Вячеслав Пьецух
Летом в деревне
На берегах той самой реки Угры, где некогда государь Иван III перестоял татар Ахмет-хана, существует деревня Новые Михальки. Деревня, по нынешним понятиям, не маленькая, дворов в двадцать пять, плюс заброшенная зерносушилка, похожая на огромные сломанные часы и оставляющая даже несколько фантастическое впечатление, плюс небольшой пруд, наполовину заросший осокой и камышом, да еще американский школьный автобус, который много лет ржавеет посреди деревни, и вообще непонятно, как он сюда попал.

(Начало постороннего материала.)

import Summits.CriticalPhenomena.Ising3DConformalLimit.Theorems.HyperoctahedralRPExistsScaleCovariantLimitFunnelThroughDoubling
import Summits.CriticalPhenomena.Ising3DConformalLimit.Theorems.HyperoctahedralRPExistsScaleCovariantLimitFoldedCurrentUniqueness
import Summits.CriticalPhenomena.Ising3DConformalLimit.Theorems.ModularBoostsEllipsoidToSphere
import Summits.CriticalPhenomena.Ising3DConformalLimit.Theorems.ModularBoostsIsingLimitAxisPermutation
import Summits.CriticalPhenomena.Ising3DConformalLimit.Theses.ModularBoosts
import HarnessLib

/-!
# Route `ModularBoosts`, crux #4 `ExistsScaleCovariantLimit` (item stmt-CriticalPhenomena-1981): the typed split
# `TwoPointDoubling → ClusterSetTotallyDisconnected → ExistsScaleCovariantLimit` (crux-strategist, decomposition)

Sub-problem `CriticalPhenomena/Ising3DConformalLimit`, route `ModularBoosts` ("rotations are boosts"). Its crux #4 `(C)`,
`Summit.CriticalPhenomena.Ising3DConformalLimit.Theses.ModularBoosts.ExistsScaleCovariantLimit` — existence of a normalised,
non-degenerate, translation-invariant, scale-covariant pointwise scaling limit of the critical `ℤ³` spin correlations WITHOUT
rotations — is the shared item stmt-CriticalPhenomena-1981 (same `def` body as route `HyperoctahedralRP`'s copy). It is the open
existence problem (H. Duminil-Copin, ICM 2022, §8.4: "widely open"). This file proves nothing new about the model: it lands,
kernel-checked and BY NAME for THIS route's copy of the decl, the exact two-piece decomposition certified on the crux chain of
item 1981 (line `folded-current-repulsion`, `FoldedCurrentRepulsion.crux_iff_doubling_and_totallyDisconnected`, p139907):

* `ExistsScaleCovariantLimit_of_subs` (registered sub-goal of item 1981) — **item 6150 `MirrorHoelderCompactness.TwoPointDoubling`
  → item 4659 `ClusterRigidity.ClusterSetTotallyDisconnected` → the route's crux**: the glue of the strategist's split
  `route edit --split ExistsScaleCovariantLimit --into TwoPointDoubling ClusterSetTotallyDisconnected`;
* `mb_crux_iff_doubling_and_totallyDisconnected` — the split is EXACT (an `↔`): neither child is the crux reworded
  (6150 is a two-point lattice statement passed by discretely self-similar witnesses with two cluster points; 4659 quantifies over
  locally-uniform cluster points only and is silent where the pinned zoom diverges, so it does not give 6150);
* `twoPointDoubling_of_mb_crux`, `not_mb_crux_of_not_twoPointDoubling`, `not_mb_crux_of_not_totallyDisconnected` — the funnel
  (the crux forces the OPEN all-scale axis doubling of Aizenman–Duminil-Copin 2021, Remark 5.10) and the two refutation handles;
* `mb_crux_iff_pointwiseLimit`, `mb_crux_of_pointwiseLimit` — item 6153 alone is the crux (p123864), by name for this route;
* `summit_of_items` — **the honest residual of route `ModularBoosts`**: with its supports `EllipsoidToSphere` (5432) and
  `IsingLimitAxisPermutation` (5433) proved and crux #4 replaced by the two blocker items, the route's deciding theorem `closes`
  yields `Ising3DConformalLimit` from `IsingLimitLightCone` (5430), `ModularBoostIsotropy` (5431), `TwoPointDoubling` (6150),
  `ClusterSetTotallyDisconnected` (4659), `InversionUpgradeNormalised` (1982) and `IsingEuclidUpgradeR4NonGaussian` (0636).

No statement is weakened or strengthened; everything is composition of landed theorems. No `sorry`, no definitions.

References: H. Duminil-Copin, *100 years of the (critical) Ising model on the hypercubic lattice*, ICM 2022, §8.4
[DuminilCopinICM2022]; M. Aizenman, H. Duminil-Copin, Ann. Math. 194 (2021), Remark 5.10 [AizenmanDuminilCopinAnnals2021,
arXiv:1912.07973]; J. Glimm, A. Jaffe, *Quantum Physics* (1987), §19.5 [GlimmJaffe1987].
-/

namespace Summit.CriticalPhenomena.Ising3DConformalLimit.Cruxes.ExistsScaleCovariantLimit.ModularBoostsSplit

open Literature.Probability.LatticeModels
open Summit.CriticalPhenomena.Ising3DConformalLimit.Theses

/-- The route copy of the shared crux is the HyperoctahedralRP copy (same body). [folklore] -/
theorem mb_crux_iff_hrp :
    ModularBoosts.ExistsScaleCovariantLimit ↔ HyperoctahedralRP.ExistsScaleCovariantLimit :=
  Iff.rfl

/-- **Route ModularBoosts' crux ⟺ item 6150 `TwoPointDoubling` ∧ item 4659 `ClusterSetTotallyDisconnected`** — the split is exact.
[cite: AizenmanDuminilCopinAnnals2021, arXiv:1912.07973 Remark 5.10] -/
theorem mb_crux_iff_doubling_and_totallyDisconnected :
    ModularBoosts.ExistsScaleCovariantLimit ↔
      MirrorHoelderCompactness.TwoPointDoubling ∧ ClusterRigidity.ClusterSetTotallyDisconnected :=
  mb_crux_iff_hrp.trans FoldedCurrentRepulsion.crux_iff_doubling_and_totallyDisconnected

/-- **THE GLUE OF THE SPLIT** (registered sub-goal of item stmt-CriticalPhenomena-1981 for route ModularBoosts):
item 6150 → item 4659 → the route's crux #4, by name. [folklore] -/
theorem ExistsScaleCovariantLimit_of_subs :
    MirrorHoelderCompactness.TwoPointDoubling → ClusterRigidity.ClusterSetTotallyDisconnected →
      ModularBoosts.ExistsScaleCovariantLimit :=
  fun hD hT => mb_crux_iff_doubling_and_totallyDisconnected.2 ⟨hD, hT⟩

/-- **Route ModularBoosts' crux ⟺ item 6153 `PointwiseLimit`.** [cite: DuminilCopinICM2022, §8.4 p. 29] -/
theorem mb_crux_iff_pointwiseLimit :
    ModularBoosts.ExistsScaleCovariantLimit ↔ MirrorHoelderCompactness.PointwiseLimit :=
  mb_crux_iff_hrp.trans TwoHierarchies.crux_iff_pointwiseLimit

/-- Item 6153 alone gives the route's crux by name. [folklore] -/
theorem mb_crux_of_pointwiseLimit (h : MirrorHoelderCompactness.PointwiseLimit) :
    ModularBoosts.ExistsScaleCovariantLimit :=
  mb_crux_iff_pointwiseLimit.2 h

/-- The funnel: the route's crux forces the open all-scale axis doubling (item 6150).
[cite: AizenmanDuminilCopinAnnals2021, arXiv:1912.07973 Remark 5.10] -/
theorem twoPointDoubling_of_mb_crux (h : ModularBoosts.ExistsScaleCovariantLimit) :
    MirrorHoelderCompactness.TwoPointDoubling :=
  Funnel.twoPointDoubling_of_crux (mb_crux_iff_hrp.1 h)

/-- Contrapositive: a refutation of item 6150 refutes the route's crux. [folklore] -/
theorem not_mb_crux_of_not_twoPointDoubling (h : ¬ MirrorHoelderCompactness.TwoPointDoubling) :
    ¬ ModularBoosts.ExistsScaleCovariantLimit :=
  fun h' => h (twoPointDoubling_of_mb_crux h')

/-- Contrapositive: a refutation of item 4659 refutes the route's crux. [folklore] -/
theorem not_mb_crux_of_not_totallyDisconnected (h : ¬ ClusterRigidity.ClusterSetTotallyDisconnected) :
    ¬ ModularBoosts.ExistsScaleCovariantLimit :=
  fun h' => h (mb_crux_iff_doubling_and_totallyDisconnected.1 h').2

/-- **The honest residual of route `ModularBoosts`**: with its supports `EllipsoidToSphere` (item 5432, `ellipsoidToSphere_proof`)
and `IsingLimitAxisPermutation` (item 5433, `isingLimitAxisPermutation_proof`) discharged and its crux #4 split exactly into items
6150 ∧ 4659, the route's deciding theorem `closes` yields the sub-problem `Ising3DConformalLimit` from the six open items
`IsingLimitLightCone` (5430), `ModularBoostIsotropy` (5431), `TwoPointDoubling` (6150), `ClusterSetTotallyDisconnected` (4659),
`InversionUpgradeNormalised` (1982) and `IsingEuclidUpgradeR4NonGaussian` (0636). [cite: GlimmJaffe1987, §19.5] -/
theorem summit_of_items (hL : ModularBoosts.IsingLimitLightCone) (hM : ModularBoosts.ModularBoostIsotropy)
    (hD : MirrorHoelderCompactness.TwoPointDoubling) (hT : ClusterRigidity.ClusterSetTotallyDisconnected)
    (hI : ModularBoosts.InversionUpgradeNormalised) (hE : ModularBoosts.IsingEuclidUpgradeR4NonGaussian) :
    _root_.Ising3DConformalLimit :=
  ModularBoosts.closes hL hM (ExistsScaleCovariantLimit_of_subs hD hT) hI hE
    ModularBoostsSpeed.ellipsoidToSphere_proof
    Summit.CriticalPhenomena.Ising3DConformalLimit.Theorems.isingLimitAxisPermutation_proof

/-- The same residual with item 6153 in place of 6150 ∧ 4659. [cite: DuminilCopinICM2022, §8.4 p. 29] -/
theorem summit_of_items' (hL : ModularBoosts.IsingLimitLightCone) (hM : ModularBoosts.ModularBoostIsotropy)
    (hPL : MirrorHoelderCompactness.PointwiseLimit)
    (hI : ModularBoosts.InversionUpgradeNormalised) (hE : ModularBoosts.IsingEuclidUpgradeR4NonGaussian) :
    _root_.Ising3DConformalLimit :=
  ModularBoosts.closes hL hM (mb_crux_of_pointwiseLimit hPL) hI hE
    ModularBoostsSpeed.ellipsoidToSphere_proof
    Summit.CriticalPhenomena.Ising3DConformalLimit.Theorems.isingLimitAxisPermutation_proof

end Summit.CriticalPhenomena.Ising3DConformalLimit.Cruxes.ExistsScaleCovariantLimit.ModularBoostsSplit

Новые Михальки замечательны тем, что, во-первых, они стоят по обоим берегам Угры, и чтобы, положим, луковицу попросить у односельчанина, реку нужно переплывать, а во-вторых, живут тут главным образом москвичи. В соседней деревне Ванино еще обитают несколько семей природных крестьян, а Новые Михальки опустели лет так тридцать тому назад, когда в Юхновском районе пошла мода на паспорта. Мало-помалу заброшенные усадьбы пораскупила приезжая публика, главным образом москвичи, заселившие правый берег, а на левом берегу по-прежнему коротали годы остатки туземного населения, именно бобыли Василий Иванович Яхонтов, бывший начальник водонапорной башни, и отставной, неудельный пастух Семен. У этих усадьбы пребывают в самом плачевном виде: на дворах валяются охваченные тлением механизмы, собаки забитые, куры тощие и едва оперенные, точно их до времени ощипали, в избы противно ступить ногой. А у дачников ничего: заборы всё новые, дома крыты шифером и выкрашены в увеселительные цвета.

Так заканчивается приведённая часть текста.